Goal of the exercise → Please copy the last part of the entries exactly: the line that has "calc _ = Δ *" and every line up to and including the end, nothing more.

Entries shown →
/-- **Currency, converse**: right-invariance of `G ∘ e` under `satLevelOf V K` gives right-invariance of `G` under
`satLevelRegimeOf V hV K` (the `SatLevel` shape). -/
theorem sat_of_sat_comp_regimeEquiv
    (K : Subgroup (finAdelic (↥(maximalRealSubfield L)) L (IsCMField.complexConj L) 3 V.Hm)) (G : (quotU V).leftInvCont₂)
    (hG : ∀ g₀ : ↥(Literature.NumberTheory.Automorphic.adelicUnitaryGroup (L : Type) V.Hm), ∀ m₀ ∈ satLevelOf V K,
      (G : (quotU V).G → (Fin 2 → ℂ)) (regimeEquivT V hV (g₀ * m₀)) =
        (G : (quotU V).G → (Fin 2 → ℂ)) (regimeEquivT V hV g₀)) :
    ∀ g m : (quotU V).G, m ∈ satLevelRegimeOf V hV K →
      (G : (quotU V).G → (Fin 2 → ℂ)) (g * m) = (G : (quotU V).G → (Fin 2 → ℂ)) g := by
  intro g m hm
  have h1 := hG ((regimeEquivT V hV).symm g) ((regimeEquivT V hV).symm m)
    ((mem_satLevelRegimeOf_iff V hV K m).1 hm)
  rw [map_mul (regimeEquivT V hV), ContinuousMulEquiv.apply_symm_apply, ContinuousMulEquiv.apply_symm_apply] at h1
  exact h1

/-- The translate by `e a₀` read on `U(V)(𝔸)`: `(G(· e a₀)) (e x) = G (e (x a₀))`. -/
theorem rTranslate₂_apply_regimeEquiv (G : (quotU V).leftInvCont₂)
    (a₀ x : ↥(Literature.NumberTheory.Automorphic.adelicUnitaryGroup (L : Type) V.Hm)) :
    ((quotU V).rTranslate₂ G (regimeEquivT V hV a₀) : (quotU V).G → (Fin 2 → ℂ)) (regimeEquivT V hV x) =
      (G : (quotU V).G → (Fin 2 → ℂ)) (regimeEquivT V hV (x * a₀)) :=
  (congrArg (G : (quotU V).G → (Fin 2 → ℂ)) (map_mul (regimeEquivT V hV) x a₀)).symm

/-- **(J-τ34)(b) — saturation of the translated representative** (read on `U(V)(𝔸)`).  If `G ∘ e` is right-invariant under the
saturation group `awayFromCM ⊓ M_{K'}` of the finite level `K'`, then for every `a₀ ∈ U(V)(𝔸)` the translate `G(· e a₀)` composed with `e`
is right-invariant under the saturation group of every finite level `K'' ≤ a₀,f K' a₀,f⁻¹` (`awayFromCM` is normal; the finite parts
conjugate). -/
theorem sat_rTranslate₂
    (K' K'' : Subgroup (finAdelic (↥(maximalRealSubfield L)) L (IsCMField.complexConj L) 3 V.Hm))
    (a₀ : ↥(Literature.NumberTheory.Automorphic.adelicUnitaryGroup (L : Type) V.Hm))
    (hK'' : K'' ≤ conjLevel K' (cmAdelicProdEquiv (L : Type) 3 V.Hm a₀).2)
    (G : (quotU V).leftInvCont₂)
    (hG : ∀ g₀ : ↥(Literature.NumberTheory.Automorphic.adelicUnitaryGroup (L : Type) V.Hm), ∀ m₀ ∈ satLevelOf V K',
      (G : (quotU V).G → (Fin 2 → ℂ)) (regimeEquivT V hV (g₀ * m₀)) =
        (G : (quotU V).G → (Fin 2 → ℂ)) (regimeEquivT V hV g₀)) :
    ∀ g₀ : ↥(Literature.NumberTheory.Automorphic.adelicUnitaryGroup (L : Type) V.Hm), ∀ m₀ ∈ satLevelOf V K'',
      ((quotU V).rTranslate₂ G (regimeEquivT V hV a₀) : (quotU V).G → (Fin 2 → ℂ))
          (regimeEquivT V hV (g₀ * m₀)) =
        ((quotU V).rTranslate₂ G (regimeEquivT V hV a₀) : (quotU V).G → (Fin 2 → ℂ))
          (regimeEquivT V hV g₀) := by
  intro g₀ m₀ hm₀
  have hconj : a₀⁻¹ * m₀ * a₀ ∈ satLevelOf V K' := by
    rw [mem_satLevelOf_iff] at hm₀ ⊢
    refine ⟨(normal_awayFromCM V).conj_mem' _ hm₀.1 a₀, ?_⟩
    rw [mem_cmSplitLevel_iff]
    simp only [map_mul, map_inv, Prod.snd_mul, Prod.snd_inv]
    have h2 := hK'' ((mem_cmSplitLevel_iff (L : Type) 3 V.Hm K'' _).1 hm₀.2)
    rw [mem_conjLevel_iff] at h2
    exact h2
  rw [rTranslate₂_apply_regimeEquiv, rTranslate₂_apply_regimeEquiv,
    show g₀ * m₀ * a₀ = g₀ * a₀ * (a₀⁻¹ * m₀ * a₀) by group]
  exact hG (g₀ * a₀) _ hconj
include hdV0 hdW0 in
/-- **THE `hJ` LETTER OF ★ `kindW_block_of_record`, OFF A FINITE SET `U₁ ⊇ T₀`, FOR A CHARACTER RESTRICTING TO `ε_{L∕L⁺}`.**  Inputs: the carriers `νv` with ★ G1's normalisation
`hνK`; `χ` unramified above every `v ∉ T₀` (`hχ`), unitary (`hχu`), with the restriction letter `hε : χ|_{𝕀_{L⁺}} = quadraticHeckeCharCM L`.  THEN there is a finite `U₁ ⊇ T₀` such that
★ p862959's binder `hJ` holds VERBATIM at `T₀ := U₁` (`n := 2`): for every non-singular skew index `S`, every `h`, every `s` with `2∕2 < re s` and every `v ∉ kindWPlaces ↑U₁ ↑S h`,
`∫ conj ψ_S(ι_v y)·Λ_{s,v}((w_Δ)_v y) d(νv v)(y) = (1 − q_v^{−(2s+1)})(1 − ε(ϖ_v) q_v^{−(2s+2)})` — §1 ∘ ★ (KW-J) `hJ_of_isGoodPlace`.
[cite: Liu2011, §2A (2-10)] [cite: Shimura1997, §18.1 (18.4)] [cite: GelbartRogawski1991, §3.1 (3.1.3)] -/
theorem exists_finset_hJ (T₀ : Finset (HeightOneSpectrum (𝓞 (Fp L))))
    (νv : ∀ v : HeightOneSpectrum (𝓞 (Fp L)), Measure ↥(unipDeltaLoc L e dV hdV dW hdW v)) [∀ v, (νv v).IsHaarMeasure]
    (hνK : ∀ v, νv v (((inH (fun v => UnitaryGroup.localInt L (IsCMField.complexConj L) (2 + 2) (hermD L e dV hdV dW hdW) v)
      (fun v => unipDeltaLoc L e dV hdV dW hdW v) v) : Subgroup ↥(unipDeltaLoc L e dV hdV dW hdW v)) : Set ↥(unipDeltaLoc L e dV hdV dW hdW v)) = 1)
    {χ : HeckeCharacter L} (hχ : ∀ v, v ∉ T₀ → ∀ w' : UnitaryGroup.PlacesOver L v, χ.IsUnramifiedAt w'.1) (hχu : χ.IsUnitary)
    (hε : ∀ x : ideleGroup (Fp L), χ (AdeleRing.ideleBaseChange (Fp L) L x) = quadraticHeckeCharCM L x) :
    ∃ U₁ : Finset (HeightOneSpectrum (𝓞 (Fp L))), T₀ ⊆ U₁ ∧
    ∀ (S : skewMatrices ((IsCMField.complexConj L : L ≃ₐ[Fp L] L) : L →+* L) ((gramR L e dV hdV dW hdW).map (algebraMap (Fp L) L))) (h : HA L e dV hdV dW hdW) (s : ℂ),
      ((2 : ℕ) : ℝ) / 2 < s.re → (S : Matrix (Fin 2) (Fin 2) L).det ≠ 0 →
      ∀ v, v ∉ kindWPlaces L e dV hdV dW hdW (U₁ : Set (HeightOneSpectrum (𝓞 (Fp L)))) (S : Matrix (Fin 2) (Fin 2) L) h →
        ∫ y, conj (unipDeltaChar L e dV hdV dW hdW (S : Matrix (Fin 2) (Fin 2) L)
              (locToAdelic L e dV hdV dW hdW v (y : UnitaryGroup.localPi L (IsCMField.complexConj L) (2 + 2) (hermD L e dV hdV dW hdW) v)) : ℂ) *
            LambdaLoc L e dV hdV dW hdW v χ s
              (UnitaryGroup.evalPlace (Fp L) L (IsCMField.complexConj L) (2 + 2) (hermD L e dV hdV dW hdW) v
                  (UnitaryGroup.finPart (Fp L) L (IsCMField.complexConj L) (2 + 2) (hermD L e dV hdV dW hdW) (SiegelDoubled.weylDelta L e dV hdV dW hdW)) *
                (y : UnitaryGroup.localPi L (IsCMField.complexConj L) (2 + 2) (hermD L e dV hdV dW hdW) v)) ∂(νv v) =
          (1 - (v.residueCard : ℂ) ^ (-(2 * s + 1))) * (1 - (quadraticHeckeCharCM L).valueAtUniformizer v * (v.residueCard : ℂ) ^ (-(2 * s + 2))) := by
  classical
  have hkit := eventually_kindW_goodPlaceKit L e dV hdV dW hdW hdV0 hdW0 T₀ hχ hε
  set B : Finset (HeightOneSpectrum (𝓞 (Fp L))) := (Filter.eventually_cofinite.1 hkit).toFinset with hB
  have hBspec : ∀ v, v ∉ B →
      LocalSplitting.IsGoodPlace (Fp L) L (imagUnit L) v 2 (gramR L e dV hdV dW hdW) (fun w => χ.localComponent w.1) ∧
      Algebra.IsUnramifiedIn (𝓞 L) v.asIdeal ∧ (∀ w' : UnitaryGroup.PlacesOver L v, χ.IsUnramifiedAt w'.1) ∧
      (((∏ w : UnitaryGroup.PlacesOver L v, χ.localComponent w.1
        (Units.mk0 (toPlace v w (HeckeCharacter.uniformizer (Fp L) v : v.adicCompletion (Fp L)))
          ((map_ne_zero (toPlace v w)).2 (HeckeCharacter.uniformizer (Fp L) v).ne_zero))) : ℂˣ) : ℂ) = (quadraticHeckeCharCM L).valueAtUniformizer v := by
    intro v hv
    by_contra h
    exact hv ((Set.Finite.mem_toFinset _).2 h)
  refine ⟨T₀ ∪ B, Finset.subset_union_left, ?_⟩
  have hout : ∀ v, v ∉ T₀ ∪ B → v ∉ T₀ ∧ v ∉ B := fun v hv => by rwa [Finset.mem_union, not_or] at hv
  exact hJ_of_isGoodPlace L e dV hdV dW hdW hdV0 hdW0 (T₀ ∪ B) νv hνK (fun v hv => (hBspec v (hout v hv).2).2.2.1) hχu
    (fun v hv => (hBspec v (hout v hv).2).1) (fun v hv => (hBspec v (hout v hv).2).2.1) (fun v hv => (hBspec v (hout v hv).2).2.2.2)

include hdV0 hdW0 in
/-- **THE `hJ` LETTER OF ★ `kindW_block_of_record` FOR THE TOP's `μ̃ = toHeckeCharacter L λ⁻¹`, `λ` CONJUGATE SYMPLECTIC, OFF A FINITE SET `U₁ ⊇ T₀` — NO BY-VALUE LETTER LEFT**
(the socket's own `lam hlam`, the head's own `hχ`; unitarity ★ `isUnitary_toHeckeCharacter`, restriction §1 `isSplittingChar_one_toHeckeCharacter_inv`).  At the tie: take the
head's `T₀ := U₁` (every carrier letter of ★ `kindW_block_of_record` is monotone in `T₀`) and `hJ :=` the second component.
[cite: Liu2011, §2A (2-10)] [cite: Shimura1997, §18.1 (18.4)] [cite: GelbartRogawski1991, §3.1 (3.1.3)] [cite: Liu2021, Def. 4.1, Rem. 4.4] -/
theorem exists_finset_hJ_toHeckeCharacter (lam : IdeleClassGroup L →ₜ* Circle) (hlam : IsConjugateSymplectic L lam) (T₀ : Finset (HeightOneSpectrum (𝓞 (Fp L))))
    (νv : ∀ v : HeightOneSpectrum (𝓞 (Fp L)), Measure ↥(unipDeltaLoc L e dV hdV dW hdW v)) [∀ v, (νv v).IsHaarMeasure]
    (hνK : ∀ v, νv v (((inH (fun v => UnitaryGroup.localInt L (IsCMField.complexConj L) (2 + 2) (hermD L e dV hdV dW hdW) v)
      (fun v => unipDeltaLoc L e dV hdV dW hdW v) v) : Subgroup ↥(unipDeltaLoc L e dV hdV dW hdW v)) : Set ↥(unipDeltaLoc L e dV hdV dW hdW v)) = 1)
    (hχ : ∀ v, v ∉ T₀ → ∀ w' : UnitaryGroup.PlacesOver L v, (toHeckeCharacter L lam⁻¹).IsUnramifiedAt w'.1) :
    ∃ U₁ : Finset (HeightOneSpectrum (𝓞 (Fp L))), T₀ ⊆ U₁ ∧
    ∀ (S : skewMatrices ((IsCMField.complexConj L : L ≃ₐ[Fp L] L) : L →+* L) ((gramR L e dV hdV dW hdW).map (algebraMap (Fp L) L))) (h : HA L e dV hdV dW hdW) (s : ℂ),
      ((2 : ℕ) : ℝ) / 2 < s.re → (S : Matrix (Fin 2) (Fin 2) L).det ≠ 0 →
      ∀ v, v ∉ kindWPlaces L e dV hdV dW hdW (U₁ : Set (HeightOneSpectrum (𝓞 (Fp L)))) (S : Matrix (Fin 2) (Fin 2) L) h →
        ∫ y, conj (unipDeltaChar L e dV hdV dW hdW (S : Matrix (Fin 2) (Fin 2) L)
              (locToAdelic L e dV hdV dW hdW v (y : UnitaryGroup.localPi L (IsCMField.complexConj L) (2 + 2) (hermD L e dV hdV dW hdW) v)) : ℂ) *
            LambdaLoc L e dV hdV dW hdW v (toHeckeCharacter L lam⁻¹) s
              (UnitaryGroup.evalPlace (Fp L) L (IsCMField.complexConj L) (2 + 2) (hermD L e dV hdV dW hdW) v
                  (UnitaryGroup.finPart (Fp L) L (IsCMField.complexConj L) (2 + 2) (hermD L e dV hdV dW hdW) (SiegelDoubled.weylDelta L e dV hdV dW hdW)) *
                (y : UnitaryGroup.localPi L (IsCMField.complexConj L) (2 + 2) (hermD L e dV hdV dW hdW) v)) ∂(νv v) =
          (1 - (v.residueCard : ℂ) ^ (-(2 * s + 1))) *
            (1 - (quadraticHeckeCharCM L).valueAtUniformizer v * (v.residueCard : ℂ) ^ (-(2 * s + 2))) :=
  exists_finset_hJ L e dV hdV dW hdW hdV0 hdW0 T₀ νv hνK hχ (isUnitary_toHeckeCharacter L lam⁻¹) (isSplittingChar_one_toHeckeCharacter_inv L lam hlam)
/-- **THE WEIGHTED CLASS CONTENT IS ABSORBED BY THE BIRTH CREDIT**: under D-V1 `u_j ≤ θᵥ·p₀(g_j)²` at the births of `G`,
`credits (pcredit (reslack O θᵥ)) G + birthWT sh u G ≤ credits (pcredit O) G` (births: `(½γ₀A₁² − θᵥ)p₀²(d′+1) + 2p₀ +
u_j(d′+1) ≤ ½γ₀A₁²p₀²(d′+1) + 2p₀`; renewals ∕ mergers: equal). [folklore] -/
theorem credits_reslack_add_birthWT_le (g : ℕ → ℝ) {u : ℕ → ℝ} {G : Gen ε}
    (hu : ∀ e ∈ G.events, (sh e).kind = 0 → u (sh e).step ≤ θv * p0Profile C.A₀ C.p₀ (g (sh e).step) ^ 2) :
    credits (pcredit (reslack O θv) C g ∘ sh) G + birthWT sh u G ≤ credits (pcredit O C g ∘ sh) G := by
  unfold credits birthWT
  rw [Finset.sum_filter, ← Finset.sum_add_distrib]
  refine Finset.sum_le_sum fun e he => ?_
  simp only [Function.comp_apply]
  by_cases h0 : (sh e).kind = 0
  · rw [if_pos h0, pcredit_kind0 h0, pcredit_kind0 h0, reslack_γ₀, reslack_A₁]
    have h1 := hu e he h0
    have hf : (0 : ℝ) ≤ ((sh e).fat : ℝ) + 1 := by positivity
    nlinarith [mul_le_mul_of_nonneg_right h1 hf]
  · rw [if_neg h0, add_zero]
    by_cases h1 : (sh e).kind = 1
    · rw [pcredit_kind1 h1, pcredit_kind1 h1]
    · have h2 : (sh e).kind = 2 := by
        generalize hk : (sh e).kind = k at h0 h1 ⊢
        fin_cases k <;> simp_all
      rw [pcredit_kind2 h2, pcredit_kind2 h2]

/-- **PRINT-PRICED TH SHAPE × WEIGHTED CLASS FACTOR ≤ THE PRINT-PRICED TH SHAPE OF THE RE-SLACKED RECORD** (same realised
cost `κ`, `Δ, Λ′ ≥ 0`), under D-V1 at the births. [folklore] -/
theorem pshapeTH_mul_exp_birthWT_le_reslack {Δ Λ' : ℝ} (hΔ : 0 ≤ Δ) (hΛ : 0 ≤ Λ') (R : ℕ → ℕ) (g : ℕ → ℝ) (D : ℕ)
    (κ : Gen ε → ℕ → ℝ) {G : Gen ε} {u : ℕ → ℝ}
    (hu : ∀ e ∈ G.events, (sh e).kind = 0 → u (sh e).step ≤ θv * p0Profile C.A₀ C.p₀ (g (sh e).step) ^ 2) :
    pshapeTH sh O C Δ Λ' R g D κ G * Real.exp (birthWT sh u G) ≤ pshapeTH sh (reslack O θv) C Δ Λ' R g D κ G := by
  unfold pshapeTH
  have hc : Real.exp (-credits (pcredit O C g ∘ sh) G) * Real.exp (birthWT sh u G) ≤
      Real.exp (-credits (pcredit (reslack O θv) C g ∘ sh) G) := by
    rw [← Real.exp_add]
    exact Real.exp_le_exp.2 (by linarith [credits_reslack_add_birthWT_le sh (O := O) (C := C) g hu])
  have hpre : 0 ≤ Δ * Λ' ^ partnerAges (PEv.step ∘ sh) G := mul_nonneg hΔ (pow_nonneg hΛ _)
  calc _ = Δ * Λ' ^ partnerAges (PEv.step ∘ sh) G * (Real.exp (-credits (pcredit O C g ∘ sh) G) *
        Real.exp (birthWT sh u G) * Real.exp (lifeCost (padW (dictWT sh R C.n₁) D) κ G)) := by ring
    _ ≤ Δ * Λ' ^ partnerAges (PEv.step ∘ sh) G * (Real.exp (-credits (pcredit (reslack O θv) C g ∘ sh) G) *
        Real.exp (lifeCost (padW (dictWT sh R C.n₁) D) κ G)) :=
      mul_le_mul_of_nonneg_left (mul_le_mul_of_nonneg_right hc (Real.exp_pos _).le) hpre
    _ = _ := by ring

Completed task →
  calc _ = Δ * Λ' ^ partnerAges (PEv.step ∘ sh) G * (Real.exp (-credits (pcredit O C g ∘ sh) G) *
        Real.exp (birthWT sh u G) * Real.exp (lifeCost (padW (dictWT sh R C.n₁) D) κ G)) := by ring
    _ ≤ Δ * Λ' ^ partnerAges (PEv.step ∘ sh) G * (Real.exp (-credits (pcredit (reslack O θv) C g ∘ sh) G) *
        Real.exp (lifeCost (padW (dictWT sh R C.n₁) D) κ G)) :=
      mul_le_mul_of_nonneg_left (mul_le_mul_of_nonneg_right hc (Real.exp_pos _).le) hpre
    _ = _ := by ring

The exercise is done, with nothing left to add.